OK, so for those of you who have yet to meet Remy in person...these pictures do not do him justice!!!:wub::wub::wub: Although I must say these pictures are pretty awesome. :thumbsup: Remy is the most handsome gorgeous boy ever!!!!!:wub2: Cat, Samantha just said "awwww he's so cute!" and of course Peter says "I want Remy!" :thumbsup: You know my husband always says "Remy crushes ours!" I know not nice but he meant it! LOL. 

Remy...:you rock:
Suri :heart: you Rems!!! We miss you and can't wait to see you again!


----------



## Cosy (Feb 9, 2006)

Those are darling pics of Remy. He's just precious!


----------



## jenn78 (Oct 27, 2009)

Such a handsome little man!! Good pics for having to catch Remy off guard!


----------



## Hunter's Mom (Dec 8, 2008)

oh gosh - remy, romo and suri all in the same room!??!? I think that would be cuteness overload!!!!!:sweatdrop::faint:


----------



## mysugarbears (Aug 13, 2007)

That Remy is one beautiful boy! :wub:


----------



## Snowbody (Jan 3, 2009)

Catherine - all I can say is -- it's about time. :aktion033::aktion033: You haven't posted nearly enough new pix of Remy. I however was lucky enough to see him a week ago :wub::wub::wub:and he's cute in the photos but even better in person with his personality. He's as sweet as he is handsome. We're his biggest fans (I know I'll have a fight on my hands with that statement) and I'm so happy to stare at his new pix. :heart::heart:


----------



## Julie03 (Mar 18, 2010)

Omg...Remy has the cutest face ever! Thanks for sharing the beautiful photos.


----------



## mrs10 (Feb 21, 2007)

He looks so adorable! That camera did great, are you happy with it? What kind of camera was it?


----------



## Orla (Jul 5, 2009)

Oh I love Remy! He's so cute!!


----------



## remy (Jul 9, 2009)

thank you for all your sweet comments! 



Maisie and Me said:


> Boy oh boy is Remy a doll!!! Is his body really short in the pics? I love his cut:wub:.

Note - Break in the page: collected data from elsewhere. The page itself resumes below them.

/-- ★★★ **The kinetic defect of the central tube against a based chart copy is the flat form up to a cubic error**:
`kinDefect (orthoTube 1 x) (orthoTube 1 x') (basedExt (gno ∘ w)) ≤ ‖linkEmbed (x − x') + ∇(flatLin w)‖² + 201|E|τ³` for `√2‖x̂‖, √2‖x̂'‖, √3‖w‖ ≤ τ ≤ 1`
(`x, x'` on the cap). [cite: Luscher1983, §3] -/
theorem kinDefect_central_based_le {x x' : Edge 3 L → Fin 3 → ℝ} (hx : ∀ e, ∑ a, x e a ^ 2 ≤ 1) (hx' : ∀ e, ∑ a, x' e a ^ 2 ≤ 1)
    (w : NzSite L → Fin 3 → ℝ) {τ : ℝ} (hτ1 : τ ≤ 1) (hτx : Real.sqrt 2 * ‖linkEmbed L x‖ ≤ τ) (hτx' : Real.sqrt 2 * ‖linkEmbed L x'‖ ≤ τ)
    (hτw : Real.sqrt 3 * ‖w‖ ≤ τ) :
    kinDefect L (orthoTube L 1 x) (orthoTube L 1 x') (basedExt L (fun y => gnoPoint (w y))) ≤
      ‖linkEmbed L (x - x') + vacGrad L (flatLin L w : Site 3 L → Fin 3 → ℝ)‖ ^ 2 + 201 * Fintype.card (Edge 3 L) * τ ^ 3 := by
  have hτ0 : 0 ≤ τ := le_trans (by positivity) hτw
  set n : ℝ := (Fintype.card (Edge 3 L) : ℝ) with hn
  have hn1 : 1 ≤ n := by
    have : 0 < Fintype.card (Edge 3 L) := Fintype.card_pos
    rw [hn]; exact_mod_cast this
  -- §3 with the explicit vector parts
  have h1 := kinDefect_le_norm_sq_add (L := L) (orthoTube L 1 x) (orthoTube L 1 x') (basedExt L (fun y => gnoPoint (w y))) hτ1
    (fun e => (norm_su2Quat_orthoTube_one_sub_one_le hx e).trans hτx) (fun e => (norm_su2Quat_orthoTube_one_sub_one_le hx' e).trans hτx')
    (fun z => (norm_su2Quat_basedExt_gno_sub_one_le w z).trans hτw)
  have hvec : (linkEmbed L (fun e a => vecPart (orthoTube L 1 x e) a - vecPart (orthoTube L 1 x' e) a) +
      vacGrad L (fun z => vecPart (basedExt L (fun y => gnoPoint (w y)) z))) =
      linkEmbed L (x - x') + vacGrad L (gnoParam L w : Site 3 L → Fin 3 → ℝ) := by
    have e1 : (fun e a => vecPart (orthoTube L 1 x e) a - vecPart (orthoTube L 1 x' e) a) = x - x' := by
      funext e a; rw [vecPart_orthoTube_one hx, vecPart_orthoTube_one hx']; rfl
    have e2 : (fun z => vecPart (basedExt L (fun y => gnoPoint (w y)) z)) = (gnoParam L w : Site 3 L → Fin 3 → ℝ) := by
      funext z; exact vecPart_basedExt_gno w z
    rw [e1, e2]
  rw [hvec] at h1
  -- gnomonic vs orthographic is cubic
  set A := linkEmbed L (x - x') + vacGrad L (flatLin L w : Site 3 L → Fin 3 → ℝ) with hA
  set B := vacGrad L ((gnoParam L w : Site 3 L → Fin 3 → ℝ) - (flatLin L w : Site 3 L → Fin 3 → ℝ)) with hB
  have hsplit : linkEmbed L (x - x') + vacGrad L (gnoParam L w : Site 3 L → Fin 3 → ℝ) = A + B := by
    have hB' : vacGrad L (gnoParam L w : Site 3 L → Fin 3 → ℝ) = vacGrad L (flatLin L w : Site 3 L → Fin 3 → ℝ) + B := by
      rw [hB, map_sub]; abel
    rw [hB', hA, add_assoc]
  have hw1 : ‖w‖ ≤ τ := by nlinarith [Real.sqrt_nonneg 3, Real.sq_sqrt (show (0 : ℝ) ≤ 3 by norm_num), norm_nonneg w]
  have hB3 : ‖B‖ ≤ 4 * Real.sqrt (3 * n) * τ ^ 3 := by
    have hdiff : ‖((gnoParam L w : Site 3 L → Fin 3 → ℝ) - (flatLin L w : Site 3 L → Fin 3 → ℝ))‖ ≤ 2 * ‖w‖ ^ 3 := by
      have h := norm_gnoParam_sub_flatLin_le L w
      rw [← Submodule.coe_sub, Submodule.norm_coe]; exact h
    calc ‖B‖ ≤ 2 * Real.sqrt (3 * n) * ‖((gnoParam L w : Site 3 L → Fin 3 → ℝ) - (flatLin L w : Site 3 L → Fin 3 → ℝ))‖ := norm_vacGrad_le _
      _ ≤ 2 * Real.sqrt (3 * n) * (2 * ‖w‖ ^ 3) := by gcongr
      _ ≤ 2 * Real.sqrt (3 * n) * (2 * τ ^ 3) := by gcongr
      _ = 4 * Real.sqrt (3 * n) * τ ^ 3 := by ring
  have hA1 : ‖A‖ ≤ 5 * Real.sqrt (3 * n) * τ := by
    have hxx : ‖linkEmbed L (x - x')‖ ≤ Real.sqrt 2 * τ := by
      rw [map_sub]
      have h2 : Real.sqrt 2 * Real.sqrt 2 = 2 := Real.mul_self_sqrt (by norm_num)
      calc ‖linkEmbed L x - linkEmbed L x'‖ ≤ ‖linkEmbed L x‖ + ‖linkEmbed L x'‖ := norm_sub_le _ _
        _ ≤ Real.sqrt 2 * τ := by nlinarith [Real.sqrt_nonneg 2, norm_nonneg (linkEmbed L x), norm_nonneg (linkEmbed L x')]
    have hflat : ‖vacGrad L (flatLin L w : Site 3 L → Fin 3 → ℝ)‖ ≤ 2 * Real.sqrt (3 * n) * τ := by
      calc ‖vacGrad L (flatLin L w : Site 3 L → Fin 3 → ℝ)‖ ≤ 2 * Real.sqrt (3 * n) * ‖(flatLin L w : Site 3 L → Fin 3 → ℝ)‖ := norm_vacGrad_le _
        _ = 2 * Real.sqrt (3 * n) * ‖w‖ := by rw [← Submodule.coe_norm, norm_flatLin]
        _ ≤ 2 * Real.sqrt (3 * n) * τ := by gcongr
    have hs2 : Real.sqrt 2 ≤ 3 * Real.sqrt (3 * n) := by
      have h3n : Real.sqrt 2 ≤ Real.sqrt (3 * n) := Real.sqrt_le_sqrt (by linarith)
      nlinarith [Real.sqrt_nonneg (3 * n)]
    calc ‖A‖ ≤ ‖linkEmbed L (x - x')‖ + ‖vacGrad L (flatLin L w : Site 3 L → Fin 3 → ℝ)‖ := norm_add_le _ _
      _ ≤ Real.sqrt 2 * τ + 2 * Real.sqrt (3 * n) * τ := add_le_add hxx hflat
      _ ≤ 5 * Real.sqrt (3 * n) * τ := by nlinarith
  have h3n : Real.sqrt (3 * n) ^ 2 = 3 * n := Real.sq_sqrt (by positivity)
  have hAB : ‖A + B‖ ^ 2 ≤ ‖A‖ ^ 2 + 168 * n * τ ^ 3 := by
    have h0 : ‖A + B‖ ≤ ‖A‖ + ‖B‖ := norm_add_le _ _
    have hτ4 : τ ^ 4 ≤ τ ^ 3 := by nlinarith [pow_nonneg hτ0 3]
    have hτ6 : τ ^ 6 ≤ τ ^ 3 := by nlinarith [pow_nonneg hτ0 3, pow_le_one₀ hτ0 hτ1 (n := 3)]
    have hmid : 2 * ‖A‖ * ‖B‖ ≤ 2 * (5 * Real.sqrt (3 * n) * τ) * (4 * Real.sqrt (3 * n) * τ ^ 3) := by
      have := mul_le_mul hA1 hB3 (norm_nonneg _) (by positivity)
      nlinarith
    have hsqB : ‖B‖ ^ 2 ≤ (4 * Real.sqrt (3 * n) * τ ^ 3) ^ 2 := pow_le_pow_left₀ (norm_nonneg _) hB3 2
    have e1 : (2 : ℝ) * (5 * Real.sqrt (3 * n) * τ) * (4 * Real.sqrt (3 * n) * τ ^ 3) = 40 * Real.sqrt (3 * n) ^ 2 * τ ^ 4 := by ring
    have e2 : (4 * Real.sqrt (3 * n) * τ ^ 3) ^ 2 = 16 * Real.sqrt (3 * n) ^ 2 * τ ^ 6 := by ring
    rw [e1, h3n] at hmid; rw [e2, h3n] at hsqB
    calc ‖A + B‖ ^ 2 ≤ (‖A‖ + ‖B‖) ^ 2 := pow_le_pow_left₀ (norm_nonneg _) h0 2
      _ = ‖A‖ ^ 2 + 2 * ‖A‖ * ‖B‖ + ‖B‖ ^ 2 := by ring
      _ ≤ ‖A‖ ^ 2 + 40 * (3 * n) * τ ^ 4 + 16 * (3 * n) * τ ^ 6 := by linarith
      _ ≤ ‖A‖ ^ 2 + 168 * n * τ ^ 3 := by
          nlinarith [mul_le_mul_of_nonneg_left hτ4 (by positivity : (0:ℝ) ≤ 120 * n), mul_le_mul_of_nonneg_left hτ6 (by positivity : (0:ℝ) ≤ 48 * n)]
  rw [hsplit] at h1
  calc kinDefect L (orthoTube L 1 x) (orthoTube L 1 x') (basedExt L (fun y => gnoPoint (w y))) ≤ ‖A + B‖ ^ 2 + 33 * n * τ ^ 3 := h1
    _ ≤ ‖A‖ ^ 2 + 168 * n * τ ^ 3 + 33 * n * τ ^ 3 := by linarith
    _ = ‖A‖ ^ 2 + 201 * n * τ ^ 3 := by ring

yup his body was cut down and i had the groomers leave the leg hair long 



mrs10 said:


> He looks so adorable! That camera did great, are you happy with it? What kind of camera was it?


it is canon G something...need to check when i get home and get back to you!


----------



## mom2bijou (Oct 19, 2006)

OOH OOH there's my Remy-licious boy!!!! Remy darling, I can't wait to see you in a few weeks. Emma and I are gonna SMOTHER you in kisses you little cutie you!


----------



## missiek (Jan 2, 2010)

I love love his face! Thanks for sharing, he's too sweet!


----------



## revakb2 (Sep 8, 2006)

Beautiful pictures.


----------



## angelgirl599 (Apr 8, 2009)

Yay!! :chili::chili::chili:
LOVEEEEEEEEEE pictures of Remy :wub::wub:


----------



## The A Team (Dec 1, 2005)

Oh My! I LOVE that cut on him!!!!! How absolutely adorable is he!!!!!


----------



## remy (Jul 9, 2009)

mom2bijou said:


> OOH OOH there's my Remy-licious boy!!!! Remy darling, I can't wait to see you in a few weeks. Emma and I are gonna SMOTHER you in kisses you little cutie you!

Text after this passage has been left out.